AlertManager shows KubeletDown, but cluster appears up-and-running ok

In a Rancher cluster I have installed Prometheus/AlertManager helm charts.
Rancher: v2.5.5
rancher-monitoring: 9.4.202
k8s: v1.19.7

For some unknown reason the AlertManager shows the following alerts for some consecutive days now:

KubeSchedulerDown, https://github.com/kubernetes-monitoring/kubernetes-mixin/tree/master/runbook.md#alert-name-kubeschedulerdown
KubeControllerManagerDown, https://github.com/kubernetes-monitoring/kubernetes-mixin/tree/master/runbook.md#alert-name-kubecontrollermanagerdown
KubeAPIDown, https://github.com/kubernetes-monitoring/kubernetes-mixin/tree/master/runbook.md#alert-name-kubeapidown
KubeletDown, https://github.com/kubernetes-monitoring/kubernetes-mixin/tree/master/runbook.md#alert-name-kubeletdown

Unfortunately those runbook links don’t give very helpful insides what the problem is or how it could be solved.
I don’t even know what is actually broken, as the cluster behaves normal ( at least it looks like ok ) and e.g. PODs can be scheduled / restarted and external traffic is handled as usual, I can access cluster from outside using kubectl or k9s.
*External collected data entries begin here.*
import Mathlib
import Literature.Computability.AlgebraicComplexity.PrattTrapezoidVal
import Summits.MatrixMultiplication.MatrixMultiplication.Theorems.EisensteinValCertificatesPrimeValSavingPointwiseLoads
import Summits.MatrixMultiplication.MatrixMultiplication.Theorems.EisensteinValCertificatesPrimeValSavingDisjointSquares
import Summits.MatrixMultiplication.MatrixMultiplication.Theorems.EisensteinValCertificatesPrimeValSavingValConstant

/-!
# A density threshold for trapezoid-free triples at prime modulus

Fifth support file of the series (`…PointwiseLoads`, `…DisjointSquares`, `…ValConstant`,
`…Dichotomy`) for route `MatrixMultiplication/EisensteinValCertificates`, cruxes
`stmt-MatrixMultiplication-7788` `PrimeValSaving` and stmt-7790 `PrimeFourThirdsSaving` — the first
statement of the series that USES PRIMALITY (through Mathlib's Cauchy–Davenport theorem).

Notation: a *point* of `(A, B, C)` is a solution of `a + b + c = 0`; the load of the `C`-line `c` is
`r(c) = #{b ∈ B : -(b+c) ∈ A}` (the number of representations of `-c` in `A + B`).

* `card_sub_mul_le` (any finite abelian group): if every `c ∈ U` has load `≤ ρ` then
  `#(U - U)·(2#B + #A) ≤ #B² + #(U - U)·(|G| + 2ρ)` — `B` is almost invariant under `U - U`
  (`PrattValConstant.card_filter_notMem_add_le`) while `∑_d |B ∩ (B + d)| = #B²`.
* `card_popular_mul_sq_le`: for a trapezoid-free triple, `#{c ∈ C : ρ < r(c)}·ρ² ≤ #A·#B`
  (disjoint squares, system 1).
* `min_mul_le_of_prime` (`p` prime, Cauchy–Davenport): with `U = {c ∈ C : r(c) ≤ ρ}` nonempty,
  `min p (2#U - 1)·(2#B + #A) ≤ #B² + min p (2#U - 1)·(p + 2ρ)`.
* **`five_mul_min_card_le`**: for `p` prime and every equilateral-trapezoid-free `(A, B, C)` in `ℤ/p`,
  `5·min(#A, #B, #C) ≤ 2p + 10ρ + 10⌊p²/ρ²⌋ + 10` for every `ρ ≥ 1`; with `ρ ≈ p^{2/3}`:
  **`min(#A, #B, #C) ≤ (2/5)p + O(p^{2/3})`** (`min_card_le_of_prime`, the `∀ ε` form).
  So at prime modulus three sets of density `> 2/5 + o(1)` are never trapezoid-free, whereas
  density `1/3` is (vacuously: `A = B = C ⊂ (p/3, 2p/3)` has no points) and density `1/2` is in
  `ℤ/2m` (`A = B = C =` the odd residues).  Only system 1, counting and Cauchy–Davenport enter.
  Consequence for the constant of `PrattValConstant.prattVal_le_rpow` at primes: maximising `xyz`
  under these constraints gives `Val(ℤ/p) ≤ ((2/5)^{3/2} + o(1)) p^{3/2} ≈ 0.253 p^{3/2}` (finite
  optimisation, not formalised here; `2^{-3/2} ≈ 0.354` holds in every abelian group).

[cite: Pratt2024, Def. 3.2, Prop. 3.1, Prop. 3.4]
-/

-- single-conjunct summit: the mandated namespace repeats `MatrixMultiplication`.
set_option linter.dupNamespace false

namespace Summit.MatrixMultiplication.MatrixMultiplication.Theorems

namespace PrattValPrimeDensity

open Finset Literature.Computability.AlgebraicComplexity PrattValPointwiseLoads PrattValDisjointSquares
  PrattValConstant
open scoped Pointwise

variable {G : Type*} [AddCommGroup G] [DecidableEq G] {A B C : Finset G}

/-! ### Counting: `∑_d |B ∩ (B + d)| = #B²` -/

/-- `∑_{d ∈ G} #{b ∈ B : b - d ∈ B} = #B²` (count the pairs `(b, b - d) ∈ B × B`). [folklore] -/
theorem sum_card_filter_sub_mem [Fintype G] (B : Finset G) :
    ∑ d, #(B.filter fun b => b - d ∈ B) = #B ^ 2 := by
  calc ∑ d, #(B.filter fun b => b - d ∈ B)
      = ∑ d, ∑ b ∈ B, if b - d ∈ B then 1 else 0 := by
        refine sum_congr rfl fun d _ => ?_
        rw [card_filter]
    _ = ∑ b ∈ B, ∑ d, if b - d ∈ B then 1 else 0 := sum_comm
    _ = ∑ b ∈ B, #B := by
        refine sum_congr rfl fun b _ => ?_
        rw [← card_filter]
        refine card_bij' (fun d _ => b - d) (fun b' _ => b - b') ?_ ?_ ?_ ?_
        · intro d hd; exact (mem_filter.1 hd).2
        · intro b' hb'
          refine mem_filter.2 ⟨mem_univ _, ?_⟩
          have : b - (b - b') = b' := by abel
          rw [this]; exact hb'
        · intro d _; abel
        · intro b' _; abel
    _ = #B ^ 2 := by rw [sum_const, smul_eq_mul, sq]
import Summits.Ventures.QEC.Thresholds.ToricCodeThresholdKernelSymm
import Literature.Probability.RandomPlanarGeometry.SAWFiniteMemoryZ3KernelSymmK12
import HarnessLib

/-!
# Phenomenological toric-code threshold from the KERNEL-checked SYMMETRY-REDUCED memory-12 bound `μ(ℤ³) ≤ 4.7476`:
# `p_c > .0112` (noisy measurement, `q = p`) — unconditional, tier CERTIFIED (kernel)

Venture QEC, `Summits/Ventures/QEC/Thresholds/` (continues `ToricCodeThresholdKernelSymm.lean`; LADDER item 03.PTMEM, rung 2). Input, axioms
`propext`/`Classical.choice`/`Quot.sound`: `SAW.Zd.FiniteMemory3.connectiveConstant_three_le_47476` (`SAWFiniteMemoryZ3KernelSymmK12.lean`: the
symmetry-reduced 6-ary trie certificate of the memory-12 automaton of `ℤ³` — `46 562` orbit representatives of its `2 189 077` states under the
48 lattice symmetries — checked by `decide +kernel`; Pönitz–Tittmann 2000, Table 2, `d = 3, k = 12`: `4.7476`). Through the unconditional
parametric theorem `phenomThreshold_connectiveConstant_three_le` (the DKLP space-time polygon route):

| theorem | statement | tier |
|---|---|---|
| `phenomThreshold_kernelZ3SymmK12` | threshold `≥ p₀(4.7476)` for every poly-bounded schedule and every min-weight space-time decoder family | CERTIFIED (kernel), unconditional |
| `thresholdValue_47476_bounds` | `.0112 < p₀(4.7476) < .0113` | kernel arithmetic |
| `phenom_accuracyThreshold_gt_0112`, `ToricCode.phenom_accuracyThreshold_stMinWeight_gt_0112`, `phenom_decaysExponentially_0112` | **`p_c > .0112`** (kernel decimals so far `.0101 → .0106 → .0109 → .0110 → .0111`) | CERTIFIED (kernel), unconditional |

With this the KERNEL decimal EQUALS the CONDITIONAL one (`.0112`, which the tree states under the hypothesis of Pönitz–Tittmann's `k = 14` value
`μ(ℤ³) ≤ 4.7387`): the phenomenological column of LADDER rung Q5 no longer depends on an unproved connective-constant fact at four decimals.
NOT A THEOREM ANYWHERE: DKLP's printed `.0114` (numerical `μ(ℤ³)`, CLAIM). Theorem-only file.

## References

* [DennisEtAl2002] E. Dennis, A. Kitaev, A. Landahl, J. Preskill, J. Math. Phys. 43 (2002) 4452,
  arXiv:quant-ph/0110143, §5.3 eqs. (saw_3), (threshold_iso_num), (fail_iso).
* [PonitzTittmann2000] A. Pönitz, P. Tittmann, Electron. J. Combin. 7 (2000) R21, §3 and Table 2 (`d = 3, k = 12`: `4.7476`).
-/

noncomputable section

namespace Summit.Ventures.QEC.Thresholds

open Filter Topology Finset
open Literature.InformationTheory.QuantumCodes
open Literature.InformationTheory.QuantumCodes.ToricCode
open Literature.Probability.RandomPlanarGeometry

/-! ### Noisy syndrome measurement (`q = p`): `p_c > .0112` -/

/-- **Phenomenological toric threshold `≥ p₀(4.7476)`, UNCONDITIONAL, tier CERTIFIED (kernel)**, for every polynomially
bounded schedule of rounds and every minimum-weight space-time decoder family, from the kernel-checked symmetry-reduced
memory-12 bound `μ(ℤ³) ≤ 4.7476`. [cite: DennisEtAl2002, §5.3 eqs. (saw_3), (threshold_iso_num)] -/
theorem phenomThreshold_kernelZ3SymmK12 {T : ℕ → ℕ} (hT : IsPolyBounded T)
    {D : (L : ℕ) → STDecoder (L + 1) (T L)}
    (hD : ∀ L, (D L).IsMinWeight (stSyn (L + 1) (T L)) (stCycles (L + 1) (T L)) hammingNorm) :
    IsThresholdLowerBound (phenomFailureFamily T D) (thresholdValue 4.7476) :=
  phenomThreshold_connectiveConstant_three_le (by norm_num)
    SAW.Zd.FiniteMemory3.connectiveConstant_three_le_47476 hT hD

/-- Decimal certificate: `.0112 < p₀(4.7476) < .0113`. [cite: DennisEtAl2002, §5.3 eq. (threshold_iso_num)] -/
theorem thresholdValue_47476_bounds :
    (0.0112 : ℝ) < thresholdValue 4.7476 ∧ thresholdValue 4.7476 < 0.0113 := by
  unfold thresholdValue
  constructor
  · have : Real.sqrt (1 - 1 / (4.7476 : ℝ) ^ 2) < 0.9776 := by
      rw [Real.sqrt_lt' (by norm_num)]
      norm_num
    linarith
  · have : (0.9774 : ℝ) < Real.sqrt (1 - 1 / (4.7476 : ℝ) ^ 2) := by
      rw [Real.lt_sqrt (by norm_num)]
      norm_num
    linarith

/-- **`p_c > .0112`** under phenomenological noise (`q = p`) for every minimum-weight space-time decoder family and every
polynomially bounded schedule — UNCONDITIONAL, tier CERTIFIED (kernel); the tree's earlier `.0112` statements
(`phenom_accuracyThreshold_gt_PT2000_of_fact` & co.) carry the Pönitz–Tittmann `k = 14` value as a HYPOTHESIS — this one has none. [cite: DennisEtAl2002, §5.3 eq. (threshold_iso_num)] -/
theorem phenom_accuracyThreshold_gt_0112 {T : ℕ → ℕ} (hT : IsPolyBounded T)
    {D : (L : ℕ) → STDecoder (L + 1) (T L)}
    (hD : ∀ L, (D L).IsMinWeight (stSyn (L + 1) (T L)) (stCycles (L + 1) (T L)) hammingNorm) :
    (0.0112 : ℝ) < accuracyThreshold (phenomFailureFamily T D) :=
  lt_of_lt_of_le thresholdValue_47476_bounds.1
    (le_accuracyThreshold (phenomThreshold_kernelZ3SymmK12 hT hD) ((thresholdValue_le_half _).trans (by norm_num)))

/-- The canonical instance (`T(L) = L + 1` rounds, canonical minimum-weight space-time decoders): `p_c > .0112` —
UNCONDITIONAL, kernel.
[cite: DennisEtAl2002, §5.3 eq. (threshold_iso_num)] -/
theorem ToricCode.phenom_accuracyThreshold_stMinWeight_gt_0112 :
    (0.0112 : ℝ) < accuracyThreshold
      (phenomFailureFamily (fun L => L + 1) fun L => Decoder.minWeight (stSyn (L + 1) (L + 1)) hammingNorm) :=
  phenom_accuracyThreshold_gt_0112 isPolyBounded_succ fun L => ToricCode.isMinWeight_stMinWeight (L + 1) (L + 1)

/-- **Exponential decay at every `0 ≤ p ≤ .0112`** under phenomenological noise, UNCONDITIONAL, kernel (cubic walk-count
constant at `ν = 4.75 > μ(ℤ³)`; `.0112 < p₀(4.75)`). [cite: DennisEtAl2002, §5.3 eq. (fail_iso)] -/
theorem phenom_decaysExponentially_0112 {T : ℕ → ℕ} (hT : IsPolyBounded T)
    {D : (L : ℕ) → STDecoder (L + 1) (T L)}
    (hD : ∀ L, (D L).IsMinWeight (stSyn (L + 1) (T L)) (stCycles (L + 1) (T L)) hammingNorm)
    {p : ℝ} (hp₀ : 0 ≤ p) (hpp : p ≤ 0.0112) :
    DecaysExponentially (phenomFailureFamily T D) p := by
  have hlt : SAW.Zd.connectiveConstant 3 < 4.75 :=
    lt_of_le_of_lt SAW.Zd.FiniteMemory3.connectiveConstant_three_le_47476 (by norm_num)
  obtain ⟨C, hC⟩ := exists_sawCountBound3_of_connectiveConstant_lt hlt
  have hval : (0.0112 : ℝ) < thresholdValue 4.75 := by
    unfold thresholdValue
    have : Real.sqrt (1 - 1 / (4.75 : ℝ) ^ 2) < 0.9776 := by
      rw [Real.sqrt_lt' (by norm_num)]
      norm_num
    linarith
  exact phenom_decaysExponentially_sawCountBound3' (by norm_num) hC hT hD hp₀ (lt_of_le_of_lt hpp hval)

end Summit.Ventures.QEC.Thresholds
/-
Copyright: derived here (Resolution Observatory cell `pub-rosobs`, carver gen 50). AI-written Lean; AI review is
weaker than expert review.  Companion file of the cell's POLYNOMIAL weighted-centre model `W(f)`: the identity core
of engine 1's LC-A (A) "pure cofactor extraction" (THEOREM-LC-eng1-g33 §2 STEP 2 (A); CARVER-NOTES-eng1-g33 T8).
Instrument — NOT a resolution theorem and NOT a statement about the invariant of [AbramovichTemkinWlodarczyk2024].
-/
import Mathlib.RingTheory.MvPolynomial.Basic
import Mathlib.Algebra.MvPolynomial.CommRing
import Mathlib.Algebra.CharP.Lemmas
import Mathlib.Algebra.Polynomial.Div
import Mathlib.Data.Finsupp.Weight
import HarnessLib

/-!
# Pure cofactor extraction (LC-A (A)): the coefficient of `σ^{pj}·ε_y` in `(ε_{a₀} + m)^p · R(ε + A)` is `c^p · r_y`

Setting: `k` a commutative ring of prime characteristic `p`; the ring `k[σ][ε_ι] = MvPolynomial ι k[X]` (`X = σ`);
a slot `a₀ : ι`; a LINEAR form `R = Σ_{y ∈ S} r_y ε_y` with `r_y ∈ k`; the shift of the slot `a₀`,
`m = c·σ^j + q + m₁` with `c ∈ k`, `q ∈ σ^{j+1}·k[σ]` (so `c·σ^j` is the only pure term of `σ`-degree `≤ j`) and `m₁`
with zero constant coefficient (every monomial of `m₁` contains an `ε`); shifts `A_y ∈ σ·k[σ][ε_ι]` of the cofactor
variables (every `σ`-coefficient of `A_y` has zero constant term).

* `coeff_pureCofactor` (**LC-A (A)**, THEOREM-LC-eng1-g33 §2 STEP 2 (A); T8): for `y ∈ S`, the coefficient of the
  monomial `σ^{pj}·ε_y` in `(ε_{a₀} + m)^p · Σ_{y'} r_{y'} (ε_{y'} + A_{y'})` is `c^p · r_y`; `coeff_pureCofactor_sub`
  is the verbatim form with `− ε_{a₀}^p · R` subtracted (that term contributes nothing).
  Proof: `(ε_{a₀} + m)^p = ε_{a₀}^p + c^p σ^{pj} + q^p + m₁^p` (Frobenius); `ε_{a₀}^p·(…)` has `ε`-degree `≥ p ≥ 2`
  (`coeff_single_X_pow_mul`), `m₁^p·(…)` likewise (`coeff_single_mul_of_constantCoeff`), `q^p ∈ σ^{p(j+1)}` exceeds
  the `σ`-degree `pj` (`Polynomial` divisibility), and `c^p σ^{pj}·Σ r_{y'}(ε_{y'} + A_{y'})` contributes
  `c^p·(r_y + Σ r_{y'}·[σ⁰ε_y] A_{y'}) = c^p r_y` because `A ≡ 0 (mod σ)`.
* the two vanishing lemmas are stated for any commutative semiring and are reusable.

What is NOT here: part (B) of LC-A (the `G₀`-summand contributes `0` to the same coefficient), which needs the window
inequalities (W1)–(W5) of THEOREM-LC §1 as hypotheses on the shifts; gradings.

[ATW24] Abramovich–Temkin–Włodarczyk, Algebra & Number Theory 18 (2024), Thm. 5.3.1 (2)–(3) (p. 1578).  CONTEXT ONLY
(graded automorphisms of the graded algebra of the centre); the identity is elementary and ours.
-/

namespace Literature.AlgebraicGeometry.Resolution.WeightedBlowup

open MvPolynomial
open scoped Polynomial

section Vanishing

variable {R : Type*} [CommSemiring R] {ι : Type*} [DecidableEq ι]

/-- In `ε_i^n · F` with `n ≥ 2` the coefficient of every degree-one monomial `ε_y` is `0` (elementary; ours).
[cite: AbramovichTemkinWlodarczyk2024, Thm. 5.3.1 (2)–(3) (p. 1578)] -/
theorem coeff_single_X_pow_mul (i y : ι) {n : ℕ} (hn : 2 ≤ n) (F : MvPolynomial ι R) :
    coeff (Finsupp.single y 1) (X i ^ n * F) = 0 := by
  obtain ⟨n, rfl⟩ := Nat.exists_eq_add_of_le hn
  have : (X i : MvPolynomial ι R) ^ (2 + n) * F = X i * (X i * (X i ^ n * F)) := by ring
  rw [this, coeff_X_mul']
  split_ifs with h
  · have hi : i = y := (Finsupp.single_apply_ne_zero.mp (Finsupp.mem_support_iff.mp h)).1
    subst hi
    rw [tsub_self, coeff_X_mul']
    simp
  · rfl

/-- If `u` and `G` both have zero constant coefficient, the coefficient of every degree-one monomial `ε_y` in `u · G`
is `0` (elementary; ours: a monomial of `u·G` is a product of a monomial of `u` and one of `G`, both of positive
degree). [cite: AbramovichTemkinWlodarczyk2024, Thm. 5.3.1 (2)–(3) (p. 1578)] -/
theorem coeff_single_mul_of_constantCoeff (y : ι) {u G : MvPolynomial ι R} (hu : constantCoeff u = 0)
    (hG : constantCoeff G = 0) : coeff (Finsupp.single y 1) (u * G) = 0 := by
  rw [coeff_mul]
  refine Finset.sum_eq_zero fun x hx => ?_
  have hsum : x.1 + x.2 = Finsupp.single y 1 := Finset.mem_antidiagonal.mp hx
  have hdeg : Finsupp.degree x.1 + Finsupp.degree x.2 = 1 := by
    rw [← map_add, hsum, Finsupp.degree_single]
  rcases Nat.eq_zero_or_pos (Finsupp.degree x.1) with h1 | h1
  · rw [(Finsupp.degree_eq_zero_iff _).mp h1, ← constantCoeff_eq, hu, zero_mul]
  · have h2 : Finsupp.degree x.2 = 0 := by omega
    rw [(Finsupp.degree_eq_zero_iff _).mp h2, ← constantCoeff_eq, hG, mul_zero]

end Vanishing

section PureCofactor

variable {k : Type*} [CommRing k] (p : ℕ) [hp : Fact p.Prime] [CharP k p] {ι : Type*} [DecidableEq ι]

/-- The `σ`-constant part of the `ε_y`-coefficient of the shifted linear form `Σ_{y'} r_{y'} (ε_{y'} + A_{y'})` is
`r_y` when every `A_{y'} ≡ 0 (mod σ)` (elementary; ours). [cite: AbramovichTemkinWlodarczyk2024, Thm. 5.3.1 (2)–(3) (p. 1578)] -/
theorem coeff_zero_coeff_single_linearShift (S : Finset ι) (r : ι → k) (A : ι → MvPolynomial ι k[X])
    (hA : ∀ y' d, ((A y').coeff d).coeff 0 = 0) {y : ι} (hy : y ∈ S) :
    (coeff (Finsupp.single y 1) (∑ y' ∈ S, C (Polynomial.C (r y')) * (X y' + A y'))).coeff 0 = r y := by
  rw [coeff_sum, Polynomial.finsetSum_coeff]
  have : ∀ y' ∈ S, ((coeff (Finsupp.single y 1)) (C (Polynomial.C (r y')) * (X y' + A y'))).coeff 0
      = if y' = y then r y else 0 := by
    intro y' _
    rw [coeff_C_mul, coeff_add, coeff_X, Polynomial.coeff_C_mul, Polynomial.coeff_add, hA, add_zero]
    by_cases h : y' = y
    · subst h
      rw [if_pos rfl, if_pos rfl, Polynomial.coeff_one_zero, mul_one]
    · rw [if_neg (fun h' => h ((Finsupp.single_left_inj one_ne_zero).mp h')), if_neg h,
        Polynomial.coeff_zero, mul_zero]
  rw [Finset.sum_congr rfl this, Finset.sum_ite_eq' S y, if_pos hy]

/-- **LC-A (A), pure cofactor extraction** (THEOREM-LC-eng1-g33 §2 STEP 2 (A); CARVER-NOTES T8; ours).  In
`k[σ][ε_ι]`, `char k = p`: let `R(ε + A) = Σ_{y' ∈ S} r_{y'} (ε_{y'} + A_{y'})` with `r ∈ k`, `A_{y'} ≡ 0 (mod σ)`;
let the shift of `ε_{a₀}` be `m = c σ^j + q + m₁` with `σ^{j+1} ∣ q` and `m₁` without constant coefficient.  Then
for `y ∈ S` the coefficient of `σ^{pj}·ε_y` in `(ε_{a₀} + m)^p · R(ε + A)` equals `c^p · r_y`.
[cite: AbramovichTemkinWlodarczyk2024, Thm. 5.3.1 (2)–(3) (p. 1578)] -/
theorem coeff_pureCofactor (a₀ : ι) (S : Finset ι) (r : ι → k) (c : k) (j : ℕ) (q : k[X])
    (hq : Polynomial.X ^ (j + 1) ∣ q) (m₁ : MvPolynomial ι k[X]) (hm₁ : constantCoeff m₁ = 0)
    (A : ι → MvPolynomial ι k[X]) (hA : ∀ y' d, ((A y').coeff d).coeff 0 = 0) {y : ι} (hy : y ∈ S) :
    (coeff (Finsupp.single y 1)
        ((X a₀ + (C (Polynomial.C c * Polynomial.X ^ j + q) + m₁)) ^ p
          * ∑ y' ∈ S, C (Polynomial.C (r y')) * (X y' + A y'))).coeff (p * j) = c ^ p * r y := by
  have hp2 : 2 ≤ p := hp.out.two_le
  set Rsh : MvPolynomial ι k[X] := ∑ y' ∈ S, C (Polynomial.C (r y')) * (X y' + A y') with hRsh
  -- Frobenius: (ε_{a₀} + m)^p = ε_{a₀}^p + C((cσ^j + q)^p) + m₁^p and (cσ^j + q)^p = c^p σ^{jp} + q^p
  have hfrob : (X a₀ + (C (Polynomial.C c * Polynomial.X ^ j + q) + m₁)) ^ p
      = X a₀ ^ p + (C (Polynomial.C (c ^ p) * Polynomial.X ^ (j * p)) + C (q ^ p) + m₁ ^ p) := by
    rw [add_pow_char, add_pow_char, ← map_pow, add_pow_char, mul_pow, ← Polynomial.C_pow, ← pow_mul, map_add]
  rw [hfrob, add_mul, add_mul, add_mul, coeff_add, coeff_add, coeff_add, Polynomial.coeff_add,
    Polynomial.coeff_add, Polynomial.coeff_add]
  -- (1) ε_{a₀}^p · Rsh : no degree-one monomial
  rw [coeff_single_X_pow_mul a₀ y hp2, Polynomial.coeff_zero, zero_add]
  -- (2) c^p σ^{jp} · Rsh : contributes c^p · r_y
  rw [coeff_C_mul, mul_comm j p, mul_assoc, Polynomial.coeff_C_mul, Polynomial.coeff_X_pow_mul', if_pos le_rfl,
    Nat.sub_self, coeff_zero_coeff_single_linearShift S r A hA hy]
  -- (3) q^p · Rsh : σ-order ≥ p(j+1) > pj
  have h3 : (coeff (Finsupp.single y 1) (C (q ^ p) * Rsh)).coeff (p * j) = 0 := by
    rw [coeff_C_mul]
    have hdvd : Polynomial.X ^ ((j + 1) * p) ∣ q ^ p * coeff (Finsupp.single y 1) Rsh :=
      Dvd.dvd.mul_right (by simpa only [← pow_mul] using pow_dvd_pow_of_dvd hq p) _
    exact Polynomial.X_pow_dvd_iff.mp hdvd (p * j) (by rw [add_mul, one_mul, mul_comm j p]; omega)
  -- (4) m₁^p · Rsh : no degree-one monomial (m₁ and m₁^{p-1}·Rsh have zero constant coefficient)
  have h4 : (coeff (Finsupp.single y 1) (m₁ ^ p * Rsh)).coeff (p * j) = 0 := by
    obtain ⟨n, hn⟩ := Nat.exists_eq_add_of_le hp2
    have : m₁ ^ p * Rsh = m₁ * (m₁ * (m₁ ^ n * Rsh)) := by rw [hn]; ring
    rw [this, coeff_single_mul_of_constantCoeff y hm₁ (by rw [map_mul, hm₁, zero_mul]),
      Polynomial.coeff_zero]
  rw [h3, h4, add_zero, add_zero]

/-- **LC-A (A)**, verbatim form of CARVER-NOTES-eng1-g33 T8 (ours): the same coefficient of
`(ε_{a₀} + m)^p · R(ε + A) − ε_{a₀}^p · R(ε)` is `c^p · r_y` — the subtracted term has no degree-one monomial.
[cite: AbramovichTemkinWlodarczyk2024, Thm. 5.3.1 (2)–(3) (p. 1578)] -/
theorem coeff_pureCofactor_sub (a₀ : ι) (S : Finset ι) (r : ι → k) (c : k) (j : ℕ) (q : k[X])
    (hq : Polynomial.X ^ (j + 1) ∣ q) (m₁ : MvPolynomial ι k[X]) (hm₁ : constantCoeff m₁ = 0)
    (A : ι → MvPolynomial ι k[X]) (hA : ∀ y' d, ((A y').coeff d).coeff 0 = 0) {y : ι} (hy : y ∈ S) :
    (coeff (Finsupp.single y 1)
        ((X a₀ + (C (Polynomial.C c * Polynomial.X ^ j + q) + m₁)) ^ p
            * (∑ y' ∈ S, C (Polynomial.C (r y')) * (X y' + A y'))
          - X a₀ ^ p * ∑ y' ∈ S, C (Polynomial.C (r y')) * X y')).coeff (p * j) = c ^ p * r y := by
  rw [coeff_sub, Polynomial.coeff_sub, coeff_pureCofactor p a₀ S r c j q hq m₁ hm₁ A hA hy,
    coeff_single_X_pow_mul a₀ y hp.out.two_le, Polynomial.coeff_zero, sub_zero]

end PureCofactor

end Literature.AlgebraicGeometry.Resolution.WeightedBlowup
So my question is: What is broken ? How can I fix it ?

I notice that prometheus/grafana appear broken, it doesn’t show any data of the cluster, all dashboards only show “N/A” or “no data”.

And Prometheus shows the following logs ( which I have seen every time in the past when the persistent volume for prometheus went down or had problems because of longhorn issues ):

prometheus level=warn ts=2021-05-25T07:48:36.616Z caller=manager.go:595 component=“rule manager” group=kube-scheduler.rules msg=“Rule sample appending failed” err=“write to WAL: log samples: write /prometheus/wal/00007531: read-only file system”
prometheus level=warn ts=2021-05-25T07:48:36.617Z caller=manager.go:595 component=“rule manager” group=kube-scheduler.rules msg=“Rule sample appending failed” err=“write to WAL: log samples: write /prometheus/wal/00007531: read-only file system”

Somehow prometheus doesn’t restart or indicate unhealthy status in such a scenario.
In the past I used to “fix” such problems by manually restarting prometheus POD.

Again, after restarting prometheus POD those “N/A” and “no data” in grafana disappeared and real data was shown.

And now those strange alertmanager alerts ( KubeSchedulerDown, KubeControllerManagerDown, KubeAPIDown & KubeletDown ) resolved too :slight_smile:

Looks like the problem was this prometheus POD not being able to access its underlying database.